WHY: CMS Administrator Mark McClellan meets with ADAPT Sunday morning to talk about real reform in the nation’s Medicaid funded long term care system. On the table will be moving forward federal initiatives like” Money Follows the Person” (from institutional setting to community); enhanced federal Medicaid match for states to provide community-based services; amending the Home Health Program rules to provide for more consumer direction; and how the federal government can encourage, and assist states, if requested, to enact and implement their own “Money Follows the Person” legislation/policy until Congress passes the federal version.
“Better Dead than Disabled!” is the message being heard Sunday in Hollywood at the 2005 Oscars in movies like Clint Eastwood’s Million Dollar Baby, and The Sea Inside. Meanwhile, back in the real America, millions of people with disabilities and those who are aging are fighting to stay alive and in their homes and communities in the face of unprecedented cuts in the nation’s institutionally biased Medicaid program.

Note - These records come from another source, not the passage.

/-- `7 ∉ Nm(ℚ(√-67)ˣ)`: descent at the inert prime `7` (`-67 ≡ 3` is a non-square mod `7`).
research route conditional on HC_CM; not a corollary; Q11.4-sentence-2 already refuted in dim ≥ 3. [cite: Serre1973, Ch. III §1] -/
theorem not_mem_7 : Units.mk0 (7 : ℚ) (by norm_num) ∉ normUnitsSubgroup ℚ (weilField 67) := by
  simpa using natCast_not_mem_normUnitsSubgroup_of_inert (d := 67) (a := 7) (p := 7)
    (by norm_num) (by decide) (by norm_num) (by norm_num) (by norm_num)

/-- `11 ∉ Nm(ℚ(√-67)ˣ)`: descent at the inert prime `11` (`-67 ≡ 10` is a non-square mod `11`).
research route conditional on HC_CM; not a corollary; Q11.4-sentence-2 already refuted in dim ≥ 3. [cite: Serre1973, Ch. III §1] -/
theorem not_mem_11 : Units.mk0 (11 : ℚ) (by norm_num) ∉ normUnitsSubgroup ℚ (weilField 67) := by
  simpa using natCast_not_mem_normUnitsSubgroup_of_inert (d := 67) (a := 11) (p := 11)
    (by norm_num) (by decide) (by norm_num) (by norm_num) (by norm_num)

end SqrtNeg67

namespace SqrtNeg163

/-- `5 ∉ Nm(ℚ(√-163)ˣ)`: descent at the inert prime `5` (`-163 ≡ 2` is a non-square mod `5`).
research route conditional on HC_CM; not a corollary; Q11.4-sentence-2 already refuted in dim ≥ 3. [cite: Serre1973, Ch. III §1] -/
theorem not_mem_5 : Units.mk0 (5 : ℚ) (by norm_num) ∉ normUnitsSubgroup ℚ (weilField 163) := by
  simpa using natCast_not_mem_normUnitsSubgroup_of_inert (d := 163) (a := 5) (p := 5)
    (by norm_num) (by decide) (by norm_num) (by norm_num) (by norm_num)
/-- U2 ⇒ decided not under both readings (TN-type cell). [folklore] -/
theorem u2_decided : roadStrict bCuprate u2 = .decided .not ∧ roadLoose bCuprate u2 = .decided .not := by decide

/-- U3 (the twin that SEPARATES the readings): EPH silent inside its band, boxes say not ⇒ STRICT undetermined (a
decided word there draws W9), LOOSE decided not. [folklore] -/
theorem u3_split : roadStrict bCuprate u3 = .undetermined ∧ roadLoose bCuprate u3 = .decided .not := by decide

/-- U3 scorer side: the issued «not» with all three pointers but the cell inside the e–ph band ⇒ W9 by (f)(4)
strict; the same view with the cell outside the band ⇒ clean. [folklore] -/
theorem u3_w9 : w9f ⟨bCuprate, fun _ => true, true, false⟩ (.decided .not) = true ∧
    w9f ⟨bCuprate, fun _ => true, false, false⟩ (.decided .not) = false := by decide

/-- U4: a decided word lacking the `branch:3BE` pointer ⇒ W9 (scored as issued). [folklore] -/
theorem u4_w9 : w9f ⟨bCuprate, fun b => decide (b ≠ .ThreeBE), false, false⟩ (.decided .SC) = true := by decide

/-- U5: dissent ⇒ undetermined under both readings (a decided word there is unlicensed). [folklore] -/
theorem u5_undetermined : roadStrict bCuprate u5 = .undetermined ∧ roadLoose bCuprate u5 = .undetermined := by
  decide

/-- U6: a CERTIFIED word under UND:MIXED ⇒ H2:C6 whatever the branches (v1.8 unchanged; regression S79's class);
screening ⇒ no H2:C6. [folklore] -/
theorem u6_h2c6 : h2c6 ⟨bCuprate, fun _ => true, false, true⟩ (.decided .SC) = true ∧
    h2c6 ⟨bCuprate, fun _ => true, false, false⟩ (.decided .SC) = false := by decide

/-- U7: «UND:MIXED+EPH» (v3 Ti M85 / Zr M86 @0; one listed branch) ⇒ no road even when EPH speaks, and a decided
word there draws W9 by the `|B| < 2` clause. [folklore] -/
theorem u7_no_road : roadStrict [.EPH] u2 = .undetermined ∧ roadLoose [.EPH] u2 = .undetermined ∧
    w9f ⟨[.EPH], fun _ => true, false, false⟩ (.decided .not) = true := by decide

/-! ## Today's state on the §14 nine (why (f) moves 0 cells at adoption: PREREG Y70 (ii)) -/

/-- M13 La₂CuO₄ @0 TODAY under its v1.9 word: the 1BH/3BE boxes are WITHDRAWN under R-y (silent), no cuprate e–ph
band exists (EPH silent), `CI` speaks «not» by (e). [folklore] -/
def m13Today : Branch → Stmt
  | .CI => .says .not
  | _ => .silent

/-- Strict (the proposal): M13's cells stay undetermined under (f) — their «not» after the freeze comes from (e)
alone (Q-CI-1 (B1)), not from (f). [folklore] -/
theorem m13_today_strict : roadStrict bM13 m13Today = .undetermined := by decide

/-- Loose (open point (1)): the single speaking branch `CI` would decide «not» through (f) — the loose reading
re-derives the (e) default with extra steps («deciding by fiat», deputy-2's objection). [folklore] -/
theorem m13_today_loose : roadLoose bM13 m13Today = .decided .not := by decide

/-- A cuprate without `CI` (Hg1201 #19, Tl-2201 #34a/b/c, SLCO #37) with every branch silent today: no road under
either reading ⇒ the F22 ceiling is lifted by (f) only IN PRINCIPLE, cell by cell, once ≥ 2 branch statements of
record exist (PREREG Y70 (iv): printed as a CONDITIONAL ceiling, never merged with the router-word ceilings).
[folklore] -/
theorem cuprate_today_no_road : roadStrict bCuprate (fun _ => .silent) = .undetermined ∧
    roadLoose bCuprate (fun _ => .silent) = .undetermined := by decide

/-- With `CI` listed, no reading of (f) can ever produce «SC» on M13's column (CI's statement is «not» whenever it
speaks) — (f) cannot manufacture a positive on a commensurate parent. [folklore] -/
theorem m13_never_SC (s : Branch → Stmt) (hs : s .CI = .says .not) :
    roadStrict bM13 s ≠ .decided .SC ∧ roadLoose bM13 s ≠ .decided .SC :=
  ⟨strict_ne_SC_of_ci bM13 s (by decide) hs, loose_ne_SC_of_ci bM13 s (by decide) hs⟩

end UnanimousBranch

end Summit.Ventures.CertifiedManyBodySolver.Downfold
import Summits.BirchSwinnertonDyer.BirchSwinnertonDyer.Theorems.SignedLowerHalvesSprungLowerHalfAtThreeSplitInputs
import Summits.BirchSwinnertonDyer.BirchSwinnertonDyer.Theorems.PrintX8VSInputHondaSystem
import HarnessLib

/-!
# S4 `SharpFlatPublishedInputsAtThree` (stmt-BirchSwinnertonDyer-19929) with its conjunct (H) = Sprung 2012 Thm. 2.2 DISCHARGED

LADDER-BSD D-0154 (2) INPUTS→UNCONDITIONAL, INPUTS-LIST-2 row F13, ADDENDUM-7 §C tranche **T10** (desk bsd-inputs-plan-2; filed by
seat bsd-inputs-honda-p1, the author of the `SprungHonda` series p610480 … p618507). Item 19929 (support r504; child 4/4 of the
split of crux `SprungLowerHalfAtThree`, binder `hB3` of the SignedLowerHalves `closes`) is `(M) newform ∧ (H) Sprung 2012 Thm 2.2
at p = 3 ∧ (T) Sprung 2012 Thm 1.2/7.14 on ClassX8`; its landed door
`SprungLowerHalfAtThreeSplit.sharpFlatPublishedInputsAtThree_of_namedFacts (hmod) (h22) (h714)` takes (H) as a hypothesis. Since
p618507 the named fact `Sprung2012.thm22_exists_isHondaSystem` is the THEOREM
`Summit.BirchSwinnertonDyer.BirchSwinnertonDyer.Theorems.thm22_exists_isHondaSystem_holds` (`Theorems/PrintX8VSInputHondaSystem.lean`).
This file specialises the three doors at `h22 := thm22_exists_isHondaSystem_holds`: 19929 ⟸ {modularity `exists_isNewformOf`,
Sprung 2012 Thm 1.2/7.14} — two cites, no third; given the deciding theorem's binder `PublishedSignedInputs` (19005), child 19929
costs the route exactly ONE further print (Thm 1.2/7.14).

IMPORT NOTE (gate ruling at dry-run, 2026-08-28): the desk's sketches carried a LOCAL COPY of the six-line proof so that this file's
import closure would avoid `Theses.PrintX8VS` / `Theses.PrintX8` (imported by `PrintX8VSInputHondaSystem.lean`, which closes their item
`InputHondaSystem`); the gate refuses any copy (`dedup.landed`: "import the landed module and reuse"), so the landed module is imported
and the two x8 route files enter this file's closure as REBUILD COUPLING ONLY — no declaration of either route is used here.

HONEST FRAMING: theorems only (no definition, no named fact, no `sorry`); CONDITIONAL doors — item 19929 is NOT closed (its (M) and
(T) conjuncts stay HELD inputs); crux 19003 and the other split children are untouched; proving the input (H) makes these doors
unconditional in (H) AS TYPED only; BSD is not proved by any of this. `--supports stmt-BirchSwinnertonDyer-19929`.

References: [Sprung2012] F. Sprung, J. Number Theory 132 (2012), Thm. 2.2 (p. 1487), Thm. 1.2 (p. 1486) / Thm. 7.14 (p. 1504);
[BCDTJAMS2001] Breuil–Conrad–Diamond–Taylor, J. Amer. Math. Soc. 14 (2001), Thm. A; [Kobayashi2003] Invent. Math. 152 (2003), §8.
-/

set_option autoImplicit false
-- the Theorems namespace of this sub repeats the summit name by design (D-0017 nested layout)
set_option linter.dupNamespace false

noncomputable section

/-! ## The doors of item 19929 with (H) discharged by `Theorems.thm22_exists_isHondaSystem_holds` -/

namespace Summit.BirchSwinnertonDyer.BirchSwinnertonDyer.Theorems.SprungLowerHalfAtThreeSplit

open Literature.NumberTheory.EllipticCurves Literature.NumberTheory.EllipticCurves.ModularForms
  Literature.NumberTheory.EllipticCurves.Sprung2012
  Summit.BirchSwinnertonDyer.BirchSwinnertonDyer.Theses.SignedLowerHalves

/-- **S4 from modularity and Sprung 2012 Thm 1.2/7.14 alone** — conjunct (H) (Sprung 2012 Thm 2.2 at `p = 3`) is the theorem
`Theorems.thm22_exists_isHondaSystem_holds` (p618507). CONDITIONAL on the two displayed facts; closes nothing.
[cite: BCDTJAMS2001, Thm. A] [cite: Sprung2012, Thm. 2.2 (p. 1487) and Thm. 1.2 (p. 1486)] -/
theorem sharpFlatPublishedInputsAtThree_of_modularity_of_thm714
    (hmod : exists_isNewformOf) (h714 : thm714_sharpFlatSelmerDual_finite_torsion) :
    Summit.BirchSwinnertonDyer.BirchSwinnertonDyer.Theses.SignedLowerHalves.SharpFlatPublishedInputsAtThree :=
  sharpFlatPublishedInputsAtThree_of_namedFacts hmod thm22_exists_isHondaSystem_holds h714

/-- **S4 from the route's HELD modularity support `ModularParametrizationSupply`** (stmt-BirchSwinnertonDyer-19266) **and Sprung 2012
Thm 1.2/7.14** — (H) discharged. CONDITIONAL; closes nothing. [cite: BCDTJAMS2001, Thm. A] [cite: Sprung2012, Thm. 1.2 (p. 1486)] -/
theorem sharpFlatPublishedInputsAtThree_of_modularParametrizationSupply_of_thm714
    (hmodP : Summit.BirchSwinnertonDyer.BirchSwinnertonDyer.Theses.SignedLowerHalves.ModularParametrizationSupply)
    (h714 : thm714_sharpFlatSelmerDual_finite_torsion) :
    Summit.BirchSwinnertonDyer.BirchSwinnertonDyer.Theses.SignedLowerHalves.SharpFlatPublishedInputsAtThree :=
  sharpFlatPublishedInputsAtThree_of_modularParametrizationSupply hmodP thm22_exists_isHondaSystem_holds h714

/-- **S4 from the deciding theorem's binder `PublishedSignedInputs`** (stmt-BirchSwinnertonDyer-19005, eighth conjunct) **and Sprung 2012
Thm 1.2/7.14** — (H) discharged: given `hPub`, child 19929 costs the route exactly ONE further print (Thm 1.2/7.14). CONDITIONAL; closes
nothing. [cite: BCDTJAMS2001, Thm. A] [cite: Sprung2012, Thm. 1.2 (p. 1486)] -/
theorem sharpFlatPublishedInputsAtThree_of_publishedSignedInputs_of_thm714
    (hPub : Summit.BirchSwinnertonDyer.BirchSwinnertonDyer.Theses.SignedLowerHalves.PublishedSignedInputs)
    (h714 : thm714_sharpFlatSelmerDual_finite_torsion) :
    Summit.BirchSwinnertonDyer.BirchSwinnertonDyer.Theses.SignedLowerHalves.SharpFlatPublishedInputsAtThree :=
  sharpFlatPublishedInputsAtThree_of_publishedSignedInputs hPub thm22_exists_isHondaSystem_holds h714

end Summit.BirchSwinnertonDyer.BirchSwinnertonDyer.Theorems.SprungLowerHalfAtThreeSplit

end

“When the federal government slashes Medicaid, states do their own slashing at the local level, and those slashes are at least double because the federal government matches every state dollar with $1 to $3 more” said Samuel Mitchell, ADAPT Organizer from Atlanta, Georgia, the home state of the U.S. Supreme Court “Olmstead” decision. “And in the face of those cuts no amount of so-called “flexibility” for states will prevent them from forcing people out of their homes into nursing homes and other institutions. That’s because right now, “home and community-based services” are considered “optional” in the federal Medicaid regulations, and when cuts are made, the first to go on the chopping block are those so-called optional services.”
In addition to the event with McClellan, ADAPT will be pressing the National Governors Association (NGA) on Medicaid reform this week. The Governors are in town for their winter meeting, and on Tuesday will consider a resolution Gov. Rendell (PA) promised ADAPT protestors at the NGA annual meeting in Seattle in July 2004. The resolution would formally establish NGA support of home and community based services for persons with disabilities and older Americans.
Providing the care that lets people live at home if they want is less expensive than providing nursing home care. It frees up resources that can help other people. And obviously, many people are happier living at home.